Michele Root-Bernstein, Laszlo Slomovits & Jennifer Burd: “We have been writing rengay together since the start of the pandemic in 2020. A rengay is a six-verse collaborative poem, using a set alternating pattern of three-line and two-line haiku. Usually two poets compose a rengay; a threesome like ours is unusual. For each rengay, we begin by suggesting some opening haiku and posing a theme. Then the round-robin begins, as we respond to, link with, and shift from each other’s haiku. When we complete a rengay, we work together to clarify the theme, hone the language, and safeguard the space between lines and verses which allows the poem as a whole to breathe. When the rengay takes off in a direction none of us could envision on our own, it’s a sheer delight.”
Alejandro Escudé: “Human beings, in my point of view, are absolute masters of denial and distraction. The eclipse was just another event that reminded me of how well society can turn its gaze up and away from real societal issues, personal problems, true miracles, thought, insight, love, in order to participate in one more pointless venture.” (web)
Ansuya Patel & Batya Weinbaum: “We chose the theme courage. We both wrote a draft initially and used couplets to weave our experiences into one story. We had both been attacked by a stranger in a car many years ago. Writing in couplets allowed us to create the journey that changed us forever and remind us that courage has no gender. We have reclaimed our lives and the open road, proving that resilience is a formidable force in the face of adversity, and that no experience however dark can define the boundless potential within every individual.”

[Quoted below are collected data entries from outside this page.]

import Mathlib.Analysis.SpecialFunctions.Integrals.Basic
import Mathlib.MeasureTheory.Integral.IntervalIntegral.FundThmCalculus
import Mathlib.Analysis.SpecialFunctions.Trigonometric.Deriv
import Mathlib.Analysis.SpecialFunctions.ExpDeriv
import HarnessLib

/-!
# The one-variable Stein / Schwinger–Dyson identity on a period, and the von Mises link law

HONEST FRAMING: exact (Metropolis-corrected) sampling algorithms for lattice gauge theory;
figures of merit are autocorrelation/cost numbers at stated couplings and volumes; no
continuum-physics claim.

Venture `LatticeQCDFlow` (cell pub-lqcd), sub-topic `Exactness`; FANOUT row 9 (`eng-latcore`, the
lattice Monte Carlo core `latflow.core`).  NEW WORK of the cell (our own statement and proof; the
general lattice statement is the Schwinger–Dyson / Makeenko–Migdal identity, named, not cited as a
tree fact).

## What is typed and why

`latflow.core.schwinger_dyson` (release 0.2.4 / 0.2.5) writes, per stored configuration, residuals
`R` with `⟨R⟩ = 0` EXACTLY under the target law — a reference-free exactness observable for chains
whose target has no tabulated exact value (4-d SU(N) at unlisted couplings; the 2-d CP(N−1) rung; the
interacting φ⁴ rung).  Every one of those identities is an INTEGRATION BY PARTS IN ONE VARIABLE with
the others frozen: for the U(1) gauge links and the CP(N−1) links the variable is an angle `θ` on a
period and the conditional law is von Mises, `∝ e^{κ cos(θ − α)}` (`κ = β |staple sum|` resp.
`2Nβ |G|`, `α` = its phase); for SU(N) it is a left-invariant vector field on the group; for φ⁴ a
real line.  This file kernel-checks the circle case in the generality the engine uses:

* `integral_deriv_periodic_eq_zero` — if `F` has derivative `f` on `[a, a + T]`, `f` is interval-
  integrable and `F a = F (a + T)`, then `∫_a^{a+T} f = 0` (FTC; the whole content of 'Stein on a
  period');
* **`stein_circle`** — for differentiable `S`, `h` (derivatives `S′`, `h′`, Stein integrand
  interval-integrable) and
  `h a · e^{−S a} = h (a+T) · e^{−S (a+T)}` (e.g. both `T`-periodic):
  `∫_a^{a+T} (h′ θ − S′ θ · h θ) · e^{−S θ} dθ = 0` — the generator of the overdamped Langevin
  diffusion with stationary density `e^{−S}` has mean zero, for EVERY test function `h`;
* **`vonMises_stein_cos`** — the LINK LAW instance with arbitrary concentration `κ` and mean `α`:
  `∫_0^{2π} (cos(θ−α) − κ sin²(θ−α)) e^{κ cos(θ−α)} dθ = 0`, i.e. `⟨cos ψ⟩ = κ ⟨sin² ψ⟩`, ψ = θ − α
  — the real part of the engine's link residual `a + iκ (Im a) a`, `a = e^{iψ}` (up to the factor
  `|G|`), at every `κ`, `α`; row 11's `Scoring/SchwingerDysonOnePlaquette.integral_sdResidual_onePlaquette`
  is the case `α = 0`, `κ = β`;
* `vonMises_stein_sin` — the imaginary part: `∫_0^{2π} (sin ψ + κ sin ψ cos ψ) e^{κ cos ψ} dθ = 0`
  (test function `h = −cos ψ`).

What is NOT here: the product-measure (many-link) statement, the SU(N) Haar statement, the sphere
(von Mises–Fisher) and real-line (φ⁴) instances, and anything about statistical power.
-/

namespace Summit.Ventures.LatticeQCDFlow.Exactness

open Real MeasureTheory intervalIntegral Set

/-- **FTC on a period.**  If `F` has derivative `f x` at every point of `[[a, a + T]]`, `f` is
interval-integrable there and `F` takes the same value at both ends, then `∫_a^{a+T} f = 0`. -/
theorem integral_deriv_periodic_eq_zero {F f : ℝ → ℝ} {a T : ℝ}
    (hderiv : ∀ x ∈ uIcc a (a + T), HasDerivAt F (f x) x)
    (hint : IntervalIntegrable f volume a (a + T)) (hper : F a = F (a + T)) :
    ∫ x in a..(a + T), f x = 0 := by
  rw [integral_eq_sub_of_hasDerivAt hderiv hint, hper, sub_self]

/-- `d/dθ [h θ · e^{−S θ}] = (h′ θ − S′ θ · h θ) · e^{−S θ}` — the Stein integrand of the weight
`e^{−S}` and the test function `h`. -/
theorem hasDerivAt_mul_exp_neg {S S' h h' : ℝ → ℝ} {θ : ℝ}
    (hS : HasDerivAt S (S' θ) θ) (hh : HasDerivAt h (h' θ) θ) :
    HasDerivAt (fun x => h x * Real.exp (-S x)) ((h' θ - S' θ * h θ) * Real.exp (-S θ)) θ := by
  have h1 : HasDerivAt (fun x => -S x) (-S' θ) θ := hS.neg
  have h2 : HasDerivAt (fun x => Real.exp (-S x)) (Real.exp (-S θ) * (-S' θ)) θ := h1.exp
  have h3 := hh.mul h2
  have heq : (h' θ - S' θ * h θ) * Real.exp (-S θ)
      = h' θ * Real.exp (-S θ) + h θ * (Real.exp (-S θ) * -S' θ) := by ring
  rw [heq]
  exact h3

/-- **Stein's identity on a period (the one-variable Schwinger–Dyson / Langevin-generator identity).**
For `S`, `h` differentiable everywhere with derivatives `S'`, `h'`, the Stein integrand interval-
integrable on `[a, a+T]`, and the boundary values of `h · e^{−S}` equal (e.g. `S`, `h` both
`T`-periodic): `∫_a^{a+T} (h′ θ − S′ θ h θ) e^{−S θ} dθ = 0`. -/
theorem stein_circle {S S' h h' : ℝ → ℝ} {a T : ℝ}
    (hS : ∀ x, HasDerivAt S (S' x) x) (hh : ∀ x, HasDerivAt h (h' x) x)
    (hint : IntervalIntegrable (fun θ => (h' θ - S' θ * h θ) * Real.exp (-S θ)) volume a (a + T))
    (hper : h a * Real.exp (-S a) = h (a + T) * Real.exp (-S (a + T))) :
    ∫ θ in a..(a + T), (h' θ - S' θ * h θ) * Real.exp (-S θ) = 0 :=
  integral_deriv_periodic_eq_zero (F := fun x => h x * Real.exp (-S x))
    (fun x _ => hasDerivAt_mul_exp_neg (hS x) (hh x)) hint hper

/-! ## The von Mises link law `∝ e^{κ cos(θ − α)}` (U(1) gauge links, CP(N−1) links) -/

/-- The von Mises 'action' `S(θ) = −κ cos(θ − α)` (weight `e^{−S} = e^{κ cos(θ − α)}`) has derivative
`S′(θ) = κ sin(θ − α)`. -/
theorem hasDerivAt_vonMises (κ α θ : ℝ) :
    HasDerivAt (fun x => -(κ * Real.cos (x - α))) (κ * Real.sin (θ - α)) θ := by
  have h1 : HasDerivAt (fun x => x - α) 1 θ := (hasDerivAt_id θ).sub_const α
  have h2 : HasDerivAt (fun x => Real.cos (x - α)) (-Real.sin (θ - α) * 1) θ := h1.cos
  have h3 : HasDerivAt (fun x => -(κ * Real.cos (x - α))) (-(κ * (-Real.sin (θ - α) * 1))) θ :=
    (h2.const_mul κ).neg
  have heq : κ * Real.sin (θ - α) = -(κ * (-Real.sin (θ - α) * 1)) := by ring
  rw [heq]; exact h3

/-- `d/dθ sin(θ − α) = cos(θ − α)`. -/
theorem hasDerivAt_sin_shift (α θ : ℝ) : HasDerivAt (fun x => Real.sin (x - α)) (Real.cos (θ - α)) θ := by
  have h1 : HasDerivAt (fun x => x - α) 1 θ := (hasDerivAt_id θ).sub_const α
  have h2 : HasDerivAt (fun x => Real.sin (x - α)) (Real.cos (θ - α) * 1) θ := h1.sin
  simpa using h2

/-- `d/dθ (−cos(θ − α)) = sin(θ − α)`. -/
theorem hasDerivAt_neg_cos_shift (α θ : ℝ) :
    HasDerivAt (fun x => -Real.cos (x - α)) (Real.sin (θ - α)) θ := by
  have h1 : HasDerivAt (fun x => x - α) 1 θ := (hasDerivAt_id θ).sub_const α
  have h2 : HasDerivAt (fun x => -Real.cos (x - α)) (-(-Real.sin (θ - α) * 1)) θ := h1.cos.neg
  simpa using h2

/-- **`⟨cos ψ⟩ = κ ⟨sin² ψ⟩` for the von Mises law, at every concentration `κ` and mean `α`**
(`ψ = θ − α`): `∫_0^{2π} (cos(θ−α) − κ sin²(θ−α)) e^{κ cos(θ−α)} dθ = 0`.  Test function
`h = sin ψ` in `stein_circle`.  The real part of the engine's link residual
(`latflow.core.schwinger_dyson`: `Re a − κ (Im a)²`, `a = e^{iψ}`). -/
theorem vonMises_stein_cos (κ α : ℝ) :
    ∫ θ in (0 : ℝ)..(0 + 2 * π),
      (Real.cos (θ - α) - κ * Real.sin (θ - α) ^ 2) * Real.exp (κ * Real.cos (θ - α)) = 0 := by
  have hmain := stein_circle (S := fun x => -(κ * Real.cos (x - α))) (S' := fun x => κ * Real.sin (x - α))
    (h := fun x => Real.sin (x - α)) (h' := fun x => Real.cos (x - α)) (a := 0) (T := 2 * π)
    (hasDerivAt_vonMises κ α) (hasDerivAt_sin_shift α) ?hint ?hper
  case hint =>
    exact (by fun_prop : Continuous fun θ => (Real.cos (θ - α) - κ * Real.sin (θ - α) * Real.sin (θ - α))
      * Real.exp (-(-(κ * Real.cos (θ - α))))).intervalIntegrable _ _
  case hper =>
    rw [show (0 + 2 * π) - α = (0 - α) + 2 * π by ring, Real.sin_add_two_pi, Real.cos_add_two_pi]
  have hpt : (fun θ => (Real.cos (θ - α) - κ * Real.sin (θ - α) ^ 2) * Real.exp (κ * Real.cos (θ - α)))
      = fun θ => (Real.cos (θ - α) - κ * Real.sin (θ - α) * Real.sin (θ - α))
          * Real.exp (-(-(κ * Real.cos (θ - α)))) := by
    funext θ; rw [neg_neg]; ring
  rw [hpt]; exact hmain

/-- **The imaginary part: `⟨sin ψ (1 + κ cos ψ)⟩ = 0`** for the von Mises law (test function
`h = −cos ψ`): `∫_0^{2π} (sin(θ−α) + κ sin(θ−α) cos(θ−α)) e^{κ cos(θ−α)} dθ = 0`.  (`Im a (1 + κ Re a)`
in the engine's notation.) -/
theorem vonMises_stein_sin (κ α : ℝ) :
    ∫ θ in (0 : ℝ)..(0 + 2 * π),
      (Real.sin (θ - α) + κ * Real.sin (θ - α) * Real.cos (θ - α)) * Real.exp (κ * Real.cos (θ - α))
        = 0 := by
  have hmain := stein_circle (S := fun x => -(κ * Real.cos (x - α))) (S' := fun x => κ * Real.sin (x - α))
    (h := fun x => -Real.cos (x - α)) (h' := fun x => Real.sin (x - α)) (a := 0) (T := 2 * π)
    (hasDerivAt_vonMises κ α) (hasDerivAt_neg_cos_shift α) ?hint ?hper
  case hint =>
    exact (by fun_prop : Continuous fun θ => (Real.sin (θ - α) - κ * Real.sin (θ - α) * -Real.cos (θ - α))
      * Real.exp (-(-(κ * Real.cos (θ - α))))).intervalIntegrable _ _
  case hper =>
    rw [show (0 + 2 * π) - α = (0 - α) + 2 * π by ring, Real.cos_add_two_pi]
  have hpt : (fun θ => (Real.sin (θ - α) + κ * Real.sin (θ - α) * Real.cos (θ - α))
        * Real.exp (κ * Real.cos (θ - α)))
      = fun θ => (Real.sin (θ - α) - κ * Real.sin (θ - α) * -Real.cos (θ - α))
          * Real.exp (-(-(κ * Real.cos (θ - α)))) := by
    funext θ; rw [neg_neg]; ring
  rw [hpt]; exact hmain

/-- The `α = 0`, `κ = β` case of `vonMises_stein_cos` is the one-plaquette identity of
`Scoring/SchwingerDysonOnePlaquette.lean` (`∫_0^{2π} (cos θ − β sin² θ) e^{β cos θ} dθ = 0`), stated
here on `0..2π` without importing that file. -/
theorem onePlaquette_stein (β : ℝ) :
    ∫ θ in (0 : ℝ)..(2 * π), (Real.cos θ - β * Real.sin θ ^ 2) * Real.exp (β * Real.cos θ) = 0 := by
  have h := vonMises_stein_cos β 0
  simp only [sub_zero, zero_add] at h
  exact h

end Summit.Ventures.LatticeQCDFlow.Exactness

Herb Kitson & Ray-J Nelson: “We have been working on projects together for a long time and enjoyed working on poetry collaboration for Rattle. Ray-J (age 13) is the content/ideas man, and I’m the form-style-structure man. To borrow from Robert A. Pirsig, Ray-J is the Romantic mode of understanding; I’m the Classical mode. He either wrote down or told me what he wanted to convey, and I assisted him in putting the material in ‘poetic’ form. We had lots of fun trying to use metaphor in each poem. Each of us contributed two metaphors. He wants to be a great writer someday; I’m pushing him toward medicine because we poets are poor. Maybe he’ll be another William Carlos Williams.”
George Bilgere: “When I was eight years old my parents got divorced. My mother packed her three kids into an old Chevy station wagon and drove us from St. Louis to Riverside, California, looking for a fresh start. She had visited there when she was an Army nurse stationed in LA during the war and fell in love with the place. That cross-country car trip, full of cheap diners, cheap hotels, and desperation, changed my life. I fell in love with the vastness and beauty, the glamor and tawdriness, of America. I’ve travelled all over the country since then, on that ancient and deeply American quest, the search for home.” (web)
Mariko Kitakubo & Deborah P. Kolodji: “We started writing ‘tan-ku’ sequences and sets during the pandemic when neither of us could travel. Mariko is a tanka poet and I am a haiku poet. We started having poetic conversations via Facebook Messenger where Mariko would write a tanka and I would respond with a haiku and vice versa, often at odd hours due to the time zone differences between Tokyo and Los Angeles. Some of these poems are only two verses, but others are six, and sometimes more. We were born the same year and have common experiences, but also cultural differences which has been a learning experience for both of us. We have found that sometimes our poems take unexpected turns.”
Ryan McCarty: “I’ve been so struck by all the people I hear talking about their plans to watch the solar eclipse. Everyone is traveling, planning, convening. Thirty-one million people are supposed to be traveling to get somewhere within range. I love cosmic phenomena, but I love the way people obsess about them even more. I find myself wondering exactly what they hope to see—what they imagine—and if there’s any chance that one of these hyped-up celestial flickers might just one day change everything while we’re all standing around staring, together. Add in the almost apocalyptic warnings that accompany these kinds of events – communications breakdowns, gas shortages, traffic pileups, snack shortages—and I can’t stop imagining. That’s where this poem started.”